I see wholesale Redwood prices (common grade, dry, S4S, decking) of a little over $1 per board foot (in 5000 fbm units). I don’t know what that might translate to in retail prices or in better grades, but $2 or higher would not surprise me. Maybe others know retail Redwood prices in their area.

Our table requires a minimum of 81 fbm of wood (assuming one can obtain lumber in desired lengths and there is no waste – and assuming no mistake in my calculations).

Your table from forty years ago was probably a better grade of Redwood than is commonly available now.

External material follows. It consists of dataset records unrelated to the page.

omit [∀ i, NumberField (L i)] [Fintype t] in
/-- **`u•(MN) = (u•M)N`** — the `ε`-classes are compatible with the product: «`a_1a_2L_1L_2 = L_3L_4` … so
`L_1L_2 ∼_ε L_3L_4`». [cite: HertlingLarabi2026, §5 Lemma 5.5 (proof), chunk p0012] -/
theorem units_smul_mul (u : (Π i, L i)ˣ) (M N : Submodule ℤ (Π i, L i)) : u • (M * N) = (u • M) * N := by
  refine le_antisymm (fun x hx => ?_) (Submodule.mul_le.2 fun m hm n hn => ?_)
  · rw [mem_units_smul_submodule_iff] at hx
    rw [← smul_inv_smul u x]
    refine Submodule.mul_induction_on hx (fun m hm n hn => ?_) (fun a b ha hb => ?_)
    · rw [← units_smul_mul_eq]
      exact Submodule.mul_mem_mul (Submodule.smul_mem_pointwise_smul _ _ _ hm) hn
    · rw [smul_add]
      exact Submodule.add_mem _ ha hb
  · rw [mem_units_smul_submodule_iff] at hm ⊢
    rw [← units_smul_mul_eq]
    exact Submodule.mul_mem_mul hm hn

omit [∀ i, NumberField (L i)] [Fintype t] in
/-- `u•(PQ) = P(u•Q)` (file-local). [folklore] -/
private theorem units_smul_mul_right (u : (Π i, L i)ˣ) (P Q : Submodule ℤ (Π i, L i)) :
    u • (P * Q) = P * (u • Q) := by
  rw [mul_comm P (u • Q), ← units_smul_mul, mul_comm]

omit [∀ i, NumberField (L i)] [Fintype t] in
/-- **`(u•M)/(v•N) = (uv⁻¹)•(M/N)`** — the `ε`-classes are compatible with the quotient: «`(a_1a_2⁻¹)·(L_1:L_2) = L_3:L_4`».
[cite: HertlingLarabi2026, §5 Lemma 5.5 (proof), chunk p0012] -/
theorem units_smul_div_units_smul (u v : (Π i, L i)ˣ) (M N : Submodule ℤ (Π i, L i)) :
    (u • M) / (v • N) = (u * v⁻¹) • (M / N) := by
  ext x
  rw [Submodule.mem_div_iff_forall_mul_mem, mem_units_smul_submodule_iff, Submodule.mem_div_iff_forall_mul_mem]
  constructor
  · intro h y hy
    have h1 := h (v • y) (Submodule.smul_mem_pointwise_smul _ _ _ hy)
    rw [mem_units_smul_submodule_iff] at h1
    have h2 : (u⁻¹ : (Π i, L i)ˣ) • (x * v • y) = (u * v⁻¹)⁻¹ • x * y := by
      rw [mul_inv_rev, inv_inv, Units.smul_def, Units.smul_def, Units.smul_def, smul_eq_mul, smul_eq_mul, smul_eq_mul,
        Units.val_mul]
      ring
    rwa [h2] at h1
  · intro h y hy
    rw [mem_units_smul_submodule_iff] at hy ⊢
    have h1 := h _ hy
    have h2 : (u * v⁻¹)⁻¹ • x * (v⁻¹ : (Π i, L i)ˣ) • y = (u⁻¹ : (Π i, L i)ˣ) • (x * y) := by
      rw [mul_inv_rev, inv_inv, Units.smul_def, Units.smul_def, Units.smul_def, smul_eq_mul, smul_eq_mul, smul_eq_mul,
        Units.val_mul]
      calc (v : Π i, L i) * ↑u⁻¹ * x * (↑v⁻¹ * y) = (v : Π i, L i) * ↑v⁻¹ * (↑u⁻¹ * (x * y)) := by ring
        _ = ↑u⁻¹ * (x * y) := by rw [Units.mul_inv, one_mul]
    rwa [h2] at h1

omit [∀ i, NumberField (L i)] [Fintype t] in
/-- **`𝒪(u•M) = 𝒪(M)`**: «If `L_1 ∼_ε L_2`, then `𝒪(L_1) = 𝒪(L_2)`». [cite: HertlingLarabi2026, §5 Lemma 5.5, chunk p0012] -/
theorem div_self_units_smul (u : (Π i, L i)ˣ) (M : Submodule ℤ (Π i, L i)) : (u • M) / (u • M) = M / M := by
  rw [units_smul_div_units_smul, mul_inv_cancel, one_smul]

omit [∀ i, NumberField (L i)] [Fintype t] in
/-- **`a·L` is a full lattice for a full lattice `L` and a unit `a`** (the `ε`-class `[L]_ε = {aL | a ∈ A^{unit}}`
consists of full lattices). [cite: HertlingLarabi2026, §5 Def. 5.4 (a), chunk p0011] -/
theorem isFullLattice_units_smul (u : (Π i, L i)ˣ) {M : Submodule ℤ (Π i, L i)}
    (hM : IsFullLattice (Π i, L i) M) : IsFullLattice (Π i, L i) (u • M) := by
  refine ⟨?_, fun d => ?_⟩
  · rw [Units.smul_def]
    exact hM.1.map _
  · obtain ⟨n, hn, hnd⟩ := hM.2 ((u⁻¹ : (Π i, L i)ˣ) • d)
    refine ⟨n, hn, mem_units_smul_submodule_iff.2 ?_⟩
    rwa [smul_comm]

/-! ## §1 Lemma 5.2 (a): products, quotients and orders of full lattices are full lattices -/

omit [Fintype t] in
/-- A full lattice contains `k·1` for an integer `k ≠ 0`, a unit of `Y` (file-local). [cite: HertlingLarabi2026, §5 Lemma 5.2 (proof of (a): «it contains a unit»), chunk p0011] -/
private theorem exists_isUnit_zsmul_one_mem {M : Submodule ℤ (Π i, L i)} (hM : IsFullLattice (Π i, L i) M) :
    ∃ k : ℤ, k ≠ 0 ∧ (k • (1 : Π i, L i)) ∈ M ∧ IsUnit (k • (1 : Π i, L i)) := by
  obtain ⟨k, hk, hk1⟩ := hM.2 1
  refine ⟨k, hk, hk1, ?_⟩
  rw [zsmul_eq_mul, mul_one, ← map_intCast (algebraMap ℚ (Π i, L i)) k]
  exact (((Int.cast_ne_zero (α := ℚ)).2 hk).isUnit).map _

omit [Fintype t] in
/-- **`L_1L_2` is a full lattice** («As `L_1·L_2` is a finitely generated **Z**-module, it is a full lattice»: it is
finitely generated and `(nd)(k·1) ∈ L_1L_2`). [cite: HertlingLarabi2026, §5 Lemma 5.2 (a), chunk p0011] -/
theorem isFullLattice_mul {M N : Submodule ℤ (Π i, L i)} (hM : IsFullLattice (Π i, L i) M)
    (hN : IsFullLattice (Π i, L i) N) : IsFullLattice (Π i, L i) (M * N) := by
  refine ⟨hM.1.mul hN.1, fun d => ?_⟩
  obtain ⟨n, hn, hnd⟩ := hM.2 d
  obtain ⟨k, hk, hk1, -⟩ := exists_isUnit_zsmul_one_mem hN
  refine ⟨n * k, mul_ne_zero hn hk, ?_⟩
  have h1 : (n * k) • d = (n • d) * (k • (1 : Π i, L i)) := by
    rw [zsmul_eq_mul, zsmul_eq_mul, zsmul_eq_mul, mul_one, Int.cast_mul]
    ring
  rw [h1]
  exact Submodule.mul_mem_mul hnd hk1

omit [Fintype t] in
/-- **`L_1 : L_2` is a full lattice**: it lies in `(k·1)⁻¹L_1` for `k·1 ∈ L_2` (finitely generated over the Noetherian
`ℤ`), and `n·d ∈ L_1:L_2` as soon as `n(dL_2) ⊆ L_1` (`dL_2` is finitely generated, `L_1` is full).
[cite: HertlingLarabi2026, §5 Lemma 5.2 (a) (via Lemma 2.3 (a)), chunk p0011] [cite: Marseglia2019, §2 (the ideal quotient `(I:J)` is a fractional ideal), p. 4] -/
theorem isFullLattice_div {M N : Submodule ℤ (Π i, L i)} (hM : IsFullLattice (Π i, L i) M)
    (hN : IsFullLattice (Π i, L i) N) : IsFullLattice (Π i, L i) (M / N) := by
  refine ⟨?_, fun d => ?_⟩
  · obtain ⟨k, -, hk1, hku⟩ := exists_isUnit_zsmul_one_mem hN
    have hle : M / N ≤ hku.unit⁻¹ • M := fun a ha => by
      rw [mem_units_smul_submodule_iff, inv_inv, Units.smul_def, IsUnit.unit_spec, smul_eq_mul, mul_comm]
      exact (Submodule.mem_div_iff_forall_mul_mem.1 ha) _ hk1
    refine Submodule.FG.of_le ?_ hle
    rw [Units.smul_def]
    exact hM.1.map _
  · have hdN : (d • N).FG := hN.1.map _
    obtain ⟨n, hn, hnM⟩ := exists_smul_mem_of_fg hM hdN
    refine ⟨n, hn, Submodule.mem_div_iff_forall_mul_mem.2 fun y hy => ?_⟩
    rw [smul_mul_assoc]
    exact hnM _ (Submodule.smul_mem_pointwise_smul y d N hy)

If one could count the number of growth rings per inch on the ends of boards there would perhaps be 20 to 30 rings per inch, indicating that it was cut from large, slow growing trees.

Typical Redwood lumber available now is from high production, fast growing trees produced in even-age stands and cut while the trees are relatively small. The “ring count” might be only five. That “new growth” Redwood does not have near the quality or durability of the wood in your table.

We have avoided building Redwood tables unless the lumber is “reclaimed” – salvaged from a prior use. We once discovered a bunch of “scrap” Redwood that came from dismantled 100-year-old olive barrels (large vats used to cure olives in the Central Valley of California). We bought as much as we could, cleaned off the crud and ran it through our planer (rough on planer knives). It was gorgeous old growth lumber with rings so tight we couldn’t count them – and not a knot in any of it.

Most of that lumber was used for things other than picnic tables, but we still have enough for two tables. Not too long ago someone asked our price for such a table – and declined when we quoted $750.